Some have called the shocking twist of an ending an avoidance of the very issues Picoult raises, but the author herself claims it was inevitable and "fictionally necessary." Besides, it is the rare conclusion that causes a reader to revisit the prologue, and this one does precisely that.

Connelly has missed the point of My Sister's Keeper. The ethical and moral medical dilemmas are important to the story, but they are not its primary theme. While the novel is ostensibly about Anna fighting against being forced to give Kate a kidney, Picoult focuses most of her attention on the Fitzgerald family itself. Kate's illnesses are only a conduit for Picoult to explore the emotions in and dynamics of the family. Family is at the core of the book, not cancer. Numerous choices that Picoult made in the novel's construction, characterizations, and plot lines underscore this position.

For example, mother Sara has essentially missed the point of having a family. She has moved from crisis to crisis with Kate, without seeing how to spread her love and creating togetherness among the rest of the family. Even though times that Kate's cancer is in remission are presented as less stressful, Sara is constantly on guard for any recurrence. Not only does Sara know little about Jesse and Anna, but she does not even know much about the child she is trying to save because she never asks Kate what she wants. Sara has kept Kate alive for the next medical crisis, creating her own constant worry, and continually alienating both her husband and other children in small, but significant, ways. Yes, Sara has done the best she can under impossible circumstances, but she has an epiphany in the courtroom listening to Anna. Sara later apologizes to Kate, but still believes what she did was right.

To make certain that Sara, especially, truly understands the fragility of life, one of her daughters had to die by novel's end. Picoult foreshadows this scenario in the prologue. Readers know one of the sisters will die, and it seems logical that it would be Kate. However, the prologue makes it clear that it is not. When reading the book for the first time, a reader might note that there is no label on who is speaking in the prologue after noticing every part of each section begins with a name of whose voice and perspective is therein. Being drawn into the action of the novel, it is easy to forget that the person in the prologue is anonymous until the end. The epilogue is labeled "Kate: 2010," about eight years after the novel ends.
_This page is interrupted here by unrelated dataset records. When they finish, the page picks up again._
import Summits.QuantumFields.QCD.Theorems.QuarksAsStableActionStableActionBridgeTransferPositivity

/-!
# The vacuum Rayleigh quotient of the QCD transfer operator is strictly positive
(crux `QuarksAsStableAction.StableActionBridge`, item stmt-QuantumFields-9737, line `Sketch`;
registered stub `transferRayleigh_vacuum_pos` of the lead skeleton)

`Literature/MathematicalPhysics/QuantumFieldTheory/QCDTransferMatrix.lean` renders Lüscher's transfer operator of
lattice QCD with `r = 1` Wilson quarks through the weighted pairing
`𝔫(Φ, Ψ) = ∫ ⟨Φ(U), T̂_F(U) Ψ(U)⟩ dU` (`fermionWeightForm`), the transfer form
`𝔱(Φ, Ψ) = ∫∫ K_β(U, U') ⟨T̂_F(U) Φ(U), T̂_F(U') Ψ(U')⟩ dU dU'` (`transferForm`) and the Rayleigh quotient
`R(Ψ) = Re 𝔱(Ψ,Ψ) / Re 𝔫(Ψ,Ψ)` (`transferRayleigh`), whose unconstrained supremum over the form core is the vacuum
level `λ₀ = qcdTransferLevel … 0`.  Since the constant vacuum wave function `Ω : U ↦ |0⟩` lies in the core,
`λ₀ ≥ R(Ω)`, and this file proves `R(Ω) > 0` for every `β` and all bare masses `m_f > −1`:

* `T̂_F(U) Ω = a(U) Ω` with the Dirac-sea factor `a(U) = (det A(U))²` (`Γ(M)|0⟩ = |0⟩`, `fockLift_mulVec_vacuum`),
  and `a(U)` is a positive real because `A(U) = sliceMassHop U mq` is Hermitian positive definite
  (`sliceMassHop_posDef`); `⟨0|0⟩ = 1`;
* hence `𝔫(Ω, Ω) = ∫ a(U) dU` and `𝔱(Ω, Ω) = ∫∫ K_β(U, U') a(U) a(U') dU dU'` are integrals of CONTINUOUS, everywhere
  strictly positive real functions (`continuous_sliceMassHop_det`, `continuous_gaugeSliceKernel`, `gaugeSliceKernel_pos`)
  over the probability measure `sliceHaar` (resp. its square) on the compact configuration space, so both real parts
  are `> 0` (`fermionWeightForm_vacuum_re_pos`, `transferForm_vacuum_re_pos`; the integrands are bounded, hence
  integrable, and their supports are everything; the iterated integral is handled by Fubini,
  `Integrable.integral_prod_left`);
* `R(Ω) = Re 𝔱(Ω,Ω) / Re 𝔫(Ω,Ω) > 0` (`transferRayleigh_vacuum_pos`).

References: M. Lüscher, Commun. Math. Phys. 54 (1977) 283 [Luscher1977, pp. 283–292]; J. Smit, *Introduction to Quantum
Fields on a Lattice*, §6.5 (6.87)–(6.91) [Smit2023]; M. Reed, B. Simon, *Methods of Modern Mathematical Physics IV*,
Thm XIII.1 [ReedSimonIV1978].
-/

noncomputable section

namespace Summit.QuantumFields.QCD.Cruxes.StableActionBridge.Sketch

open scoped ComplexOrder
open MeasureTheory Matrix Literature.MathematicalPhysics.QuantumFieldTheory Literature.MathematicalPhysics.QuantumLattice

namespace TransferVacuumRayleigh

variable {Nf S : ℕ} [NeZero S]

/-- For `m_f > −1` the Dirac-sea factor `a(U) = (det A(U))²` is a positive real number: `0 < Re a(U)` and
`Im a(U) = 0` (`A(U) = sliceMassHop U mq` is Hermitian positive definite, so `det A(U) > 0`). [folklore] -/
theorem det_sq_re_pos_and_im_eq_zero (U : GaugeConfig 3 S (Matrix.specialUnitaryGroup (Fin 3) ℂ))
    (mq : Fin Nf → ℝ) (hm : ∀ f, -1 < mq f) :
    0 < ((sliceMassHop U mq).det ^ 2).re ∧ ((sliceMassHop U mq).det ^ 2).im = 0 := by
  have h : (0 : ℂ) < (sliceMassHop U mq).det ^ 2 :=
    pow_pos (sliceMassHop_posDef Nf S U mq hm).det_pos 2
  rw [Complex.pos_iff] at h
  exact ⟨h.1, h.2.symm⟩

/-- The Dirac-sea factor is the complexification of its real part (for `m_f > −1`). [folklore] -/
theorem ofReal_det_sq_re (U : GaugeConfig 3 S (Matrix.specialUnitaryGroup (Fin 3) ℂ))
    (mq : Fin Nf → ℝ) (hm : ∀ f, -1 < mq f) :
    ((((sliceMassHop U mq).det ^ 2).re : ℝ) : ℂ) = (sliceMassHop U mq).det ^ 2 :=
  Complex.ext (Complex.ofReal_re _)
    (by rw [Complex.ofReal_im, (det_sq_re_pos_and_im_eq_zero U mq hm).2])

/-- The real Dirac-sea factor `U ↦ Re (det A(U))²` is continuous in the background. [folklore] -/
theorem continuous_det_sq_re (mq : Fin Nf → ℝ) :
    Continuous fun U : GaugeConfig 3 S (Matrix.specialUnitaryGroup (Fin 3) ℂ) =>
      ((sliceMassHop (Nf := Nf) U mq).det ^ 2).re :=
  Complex.continuous_re.comp ((FermionSliceContinuous.continuous_sliceMassHop_det mq).pow 2)

/-- `T̂_F(U)` acts on the Fock vacuum by the Dirac-sea factor: `T̂_F(U)|0⟩ = (det A(U))² |0⟩`
(`Γ(M)|0⟩ = |0⟩`). [cite: Smit2023, §6.5 (6.91)] -/
theorem fermionSliceOp_mulVec_vacuum (U : GaugeConfig 3 S (Matrix.specialUnitaryGroup (Fin 3) ℂ))
    (mq : Fin Nf → ℝ) :
    fermionSliceOp U mq *ᵥ (vacuum : Fock (SliceFermiIdx Nf S)) =
      ((sliceMassHop U mq).det ^ 2) • (vacuum : Fock (SliceFermiIdx Nf S)) := by
  unfold fermionSliceOp
  rw [Matrix.smul_mulVec, fockLift_mulVec_vacuum]

/-- Fock pairing of two multiples of the vacuum: `⟨x|0⟩, y|0⟩⟩ = conj x · y` (`⟨0|0⟩ = 1`). [folklore] -/
theorem star_smul_vacuum_dotProduct (x y : ℂ) :
    star (x • (vacuum : Fock (SliceFermiIdx Nf S))) ⬝ᵥ (y • (vacuum : Fock (SliceFermiIdx Nf S))) =
      star x * y := by
  simp [vacuum, dotProduct, Pi.single_apply, Finset.sum_ite_eq', apply_ite star]

/-- The transfer-form integrand on the vacuum is the real, strictly positive function
`K_β(U, U') · Re a(U) · Re a(U')` (as a complex number). [folklore] -/
theorem transferForm_vacuum_integrand (β : ℝ) (mq : Fin Nf → ℝ) (hm : ∀ f, -1 < mq f)
    (U U' : GaugeConfig 3 S (Matrix.specialUnitaryGroup (Fin 3) ℂ)) :
    (gaugeSliceKernel β U U' : ℂ) *
        (star (fermionSliceOp U mq *ᵥ (vacuum : Fock (SliceFermiIdx Nf S))) ⬝ᵥ
          (fermionSliceOp U' mq *ᵥ (vacuum : Fock (SliceFermiIdx Nf S)))) =
      ((gaugeSliceKernel β U U' *
          (((sliceMassHop (Nf := Nf) U mq).det ^ 2).re * ((sliceMassHop (Nf := Nf) U' mq).det ^ 2).re) : ℝ) : ℂ) := by
  rw [fermionSliceOp_mulVec_vacuum, fermionSliceOp_mulVec_vacuum, star_smul_vacuum_dotProduct,
    Complex.star_def, Complex.conj_eq_iff_im.2 (det_sq_re_pos_and_im_eq_zero U mq hm).2,
    Complex.ofReal_mul, Complex.ofReal_mul, ofReal_det_sq_re U mq hm, ofReal_det_sq_re U' mq hm]

/-- **The vacuum transfer form is a real double integral**:
`𝔱(Ω, Ω) = ∫∫ K_β(U, U') Re a(U) Re a(U') dU dU'` (as a complex number). [cite: Smit2023, §6.5 (6.87)–(6.91)] -/
theorem transferForm_vacuum_eq (β : ℝ) (mq : Fin Nf → ℝ) (hm : ∀ f, -1 < mq f) :
    transferForm β mq (fun _ : GaugeConfig 3 S (Matrix.specialUnitaryGroup (Fin 3) ℂ) =>
        (vacuum : Fock (SliceFermiIdx Nf S)))
      (fun _ => vacuum) =
      ((∫ U, ∫ U', gaugeSliceKernel β U U' *
          (((sliceMassHop (Nf := Nf) U mq).det ^ 2).re * ((sliceMassHop (Nf := Nf) U' mq).det ^ 2).re)
          ∂(sliceHaar S) ∂(sliceHaar S) : ℝ) : ℂ) := by
  unfold transferForm
  simp_rw [transferForm_vacuum_integrand β mq hm, integral_complex_ofReal]

/-- **The vacuum weighted pairing is a real integral**: `𝔫(Ω, Ω) = ∫ Re a(U) dU` (as a complex number).
[cite: Smit2023, §6.5 (6.91)] -/
theorem fermionWeightForm_vacuum_eq (mq : Fin Nf → ℝ) (hm : ∀ f, -1 < mq f) :
    fermionWeightForm mq (fun _ : GaugeConfig 3 S (Matrix.specialUnitaryGroup (Fin 3) ℂ) =>
        (vacuum : Fock (SliceFermiIdx Nf S))) (fun _ => vacuum) =
      ((∫ U, ((sliceMassHop (Nf := Nf) U mq).det ^ 2).re ∂(sliceHaar S) : ℝ) : ℂ) := by
  rw [fermionWeightForm_vacuum]
  simp_rw [← integral_complex_ofReal, ofReal_det_sq_re _ mq hm]

/-- A continuous, everywhere strictly positive real function on the slice configuration space has strictly
positive Haar integral (it is bounded, hence integrable, on the probability space `sliceHaar`, and its support
is everything). [folklore] -/
theorem integral_sliceHaar_pos {f : GaugeConfig 3 S (Matrix.specialUnitaryGroup (Fin 3) ℂ) → ℝ}
    (hf : Continuous f) (hpos : ∀ U, 0 < f U) : 0 < ∫ U, f U ∂(sliceHaar S) := by
  haveI := isProbabilityMeasure_sliceHaar S
  obtain ⟨C, hC⟩ := exists_bound_of_continuous_slice hf
  have hint : Integrable f (sliceHaar S) :=
    Integrable.of_bound hf.measurable.aestronglyMeasurable C (Filter.Eventually.of_forall hC)
  rw [integral_pos_iff_support_of_nonneg (fun U => (hpos U).le) hint,
    Set.eq_univ_of_forall fun U => Function.mem_support.2 (hpos U).ne', measure_univ]
  exact one_pos

/-- **Fubini input**: for a jointly continuous real integrand `F` on the (compact) product of two slice
configuration spaces, the inner Haar integral `U ↦ ∫ F(U, U') dU'` is Haar integrable (`F` is bounded and Borel,
hence integrable on the product probability space; `Integrable.integral_prod_left`). [folklore] -/
theorem integrable_inner_integral_sliceHaar
    {F : GaugeConfig 3 S (Matrix.specialUnitaryGroup (Fin 3) ℂ) ×
      GaugeConfig 3 S (Matrix.specialUnitaryGroup (Fin 3) ℂ) → ℝ} (hF : Continuous F) :
    Integrable (fun U => ∫ U', F (U, U') ∂(sliceHaar S)) (sliceHaar S) := by
  haveI := isProbabilityMeasure_sliceHaar S
  obtain ⟨C, hC⟩ := isCompact_univ.exists_bound_of_continuousOn hF.continuousOn
  have hI : Integrable F ((sliceHaar S).prod (sliceHaar S)) :=
    Integrable.of_bound hF.measurable.aestronglyMeasurable C
      (Filter.Eventually.of_forall fun p => hC p (Set.mem_univ p))
  exact hI.integral_prod_left

/-- A jointly continuous, everywhere strictly positive real integrand has strictly positive iterated Haar
integral `∫ (∫ F(U, U') dU') dU > 0`. [folklore] -/
theorem double_integral_sliceHaar_pos
    {F : GaugeConfig 3 S (Matrix.specialUnitaryGroup (Fin 3) ℂ) ×
      GaugeConfig 3 S (Matrix.specialUnitaryGroup (Fin 3) ℂ) → ℝ} (hF : Continuous F) (hpos : ∀ p, 0 < F p) :
    0 < ∫ U, ∫ U', F (U, U') ∂(sliceHaar S) ∂(sliceHaar S) := by
  haveI := isProbabilityMeasure_sliceHaar S
  have hinner : ∀ U, 0 < ∫ U', F (U, U') ∂(sliceHaar S) := fun U =>
    integral_sliceHaar_pos (hF.comp (Continuous.prodMk_right U)) fun U' => hpos (U, U')
  rw [integral_pos_iff_support_of_nonneg (fun U => (hinner U).le) (integrable_inner_integral_sliceHaar hF),
    Set.eq_univ_of_forall fun U => Function.mem_support.2 (hinner U).ne', measure_univ]
  exact one_pos

end TransferVacuumRayleigh

open TransferVacuumRayleigh

/-- **The vacuum weighted pairing is strictly positive**: for all `m_f > −1`,
`Re 𝔫(Ω, Ω) = ∫ (det A(U))² dU > 0` for the constant vacuum wave function `Ω : U ↦ |0⟩` — the integrand is a
continuous, everywhere strictly positive real function of the background (`A(U) > 0`). In particular
`𝔫(Ω, Ω) ≠ 0`, so `Ω` is an admissible trial function for the vacuum level. [cite: Luscher1977, pp. 283–292]
[cite: Smit2023, §6.5 (6.91)] -/
theorem fermionWeightForm_vacuum_re_pos (Nf S : ℕ) [NeZero S] (mq : Fin Nf → ℝ) (hm : ∀ f, -1 < mq f) :
    0 < (fermionWeightForm mq (fun _ : GaugeConfig 3 S (Matrix.specialUnitaryGroup (Fin 3) ℂ) =>
      (vacuum : Fock (SliceFermiIdx Nf S))) (fun _ => vacuum)).re := by
  rw [fermionWeightForm_vacuum_eq mq hm, Complex.ofReal_re]
  exact integral_sliceHaar_pos (continuous_det_sq_re mq) fun U => (det_sq_re_pos_and_im_eq_zero U mq hm).1

/-- **The vacuum transfer form is strictly positive**: for every `β` and all `m_f > −1`,
`Re 𝔱(Ω, Ω) = ∫∫ K_β(U, U') (det A(U))² (det A(U'))² dU dU' > 0` — the integrand is jointly continuous and
everywhere strictly positive (`K_β > 0`, `A > 0`) on the compact product of the two slices.
[cite: Luscher1977, pp. 283–292] [cite: Smit2023, §6.5 (6.87)–(6.91)] -/
theorem transferForm_vacuum_re_pos (Nf S : ℕ) [NeZero S] (β : ℝ) (mq : Fin Nf → ℝ) (hm : ∀ f, -1 < mq f) :
    0 < (transferForm β mq (fun _ : GaugeConfig 3 S (Matrix.specialUnitaryGroup (Fin 3) ℂ) =>
      (vacuum : Fock (SliceFermiIdx Nf S))) (fun _ => vacuum)).re := by
  rw [transferForm_vacuum_eq β mq hm, Complex.ofReal_re]
  have hr := continuous_det_sq_re (Nf := Nf) (S := S) mq
  exact double_integral_sliceHaar_pos
    ((continuous_gaugeSliceKernel S β).mul ((hr.comp continuous_fst).mul (hr.comp continuous_snd)))
    fun p => mul_pos (gaugeSliceKernel_pos β p.1 p.2)
      (mul_pos (det_sq_re_pos_and_im_eq_zero p.1 mq hm).1 (det_sq_re_pos_and_im_eq_zero p.2 mq hm).1)

/-- **The vacuum Rayleigh quotient of the QCD transfer operator is strictly positive** (registered stub
`transferRayleigh_vacuum_pos` of line `Sketch`): for every `β` and all bare masses `m_f > −1`,
`R(Ω) = Re 𝔱(Ω,Ω) / Re 𝔫(Ω,Ω) > 0` for the constant vacuum wave function `Ω : U ↦ |0⟩`
(`T̂_F(U)Ω = (det A(U))² Ω`, `K_β > 0`, `A(U) > 0`: numerator and denominator are integrals of continuous strictly
positive functions). With `Ω ∈ transferCore` and `λ₀ = sup R` this gives `λ₀ > 0`.
[cite: Luscher1977, pp. 283–292] [cite: Smit2023, §6.5 (6.87)–(6.91)] [cite: ReedSimonIV1978, Thm XIII.1] -/
theorem transferRayleigh_vacuum_pos : ∀ (Nf S : ℕ) [NeZero S] (β : ℝ) (mq : Fin Nf → ℝ), (∀ f, -1 < mq f) → 0 < transferRayleigh β mq (fun _ : GaugeConfig 3 S (Matrix.specialUnitaryGroup (Fin 3) ℂ) => (vacuum : Fock (SliceFermiIdx Nf S))) := by
  intro Nf S _ β mq hm
  unfold transferRayleigh
  exact div_pos (transferForm_vacuum_re_pos Nf S β mq hm) (fermionWeightForm_vacuum_re_pos Nf S mq hm)

end Summit.QuantumFields.QCD.Cruxes.StableActionBridge.Sketch

end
Only then does the prologue become key to fully understanding what happened in the book, as Jackson notes.

The prologue and epilogue are also important because they are the only times that Kate speaks, and then only after Anna has been long gone. Kate is the only major character without a first-person voice and perspective in the main section of the novel. As in her family, everything in the novel revolves around Kate, but she is not heard. Her words are filtered through everyone else's opinions, wants, needs, desires, and expectations. While Anna listens to Kate, and Jesse helps her in his own, sometimes sly, way, Brian does not really seem to know his daughter. Because he cannot save her, he focuses on his job as a fire captain to save everyone else.

Sara has so intertwined keeping Kate alive with her own identity that she does not see Kate as a person. Sara believes that if Kate dies, she will, too, in some way. The family psychiatrist testifying on Sara's behalf, Dr. Neaux, agrees with Campbell when he states, "You might say that [Sara] defines her own ability to be a good mother by keeping Kate healthy. In fact, if her actions keep Kate alive, she herself benefits psychologically." Though it is natural for parents feel this way about their children, Sara takes it to a dysfunctional level. When Anna is testifying that Kate has tried to kill herself, Sara interjects. Sara believes that Anna misunderstood Kate. Anna tells her mother, "She couldn't tell you. She was too afraid if she killed herself she'd be killing you, too."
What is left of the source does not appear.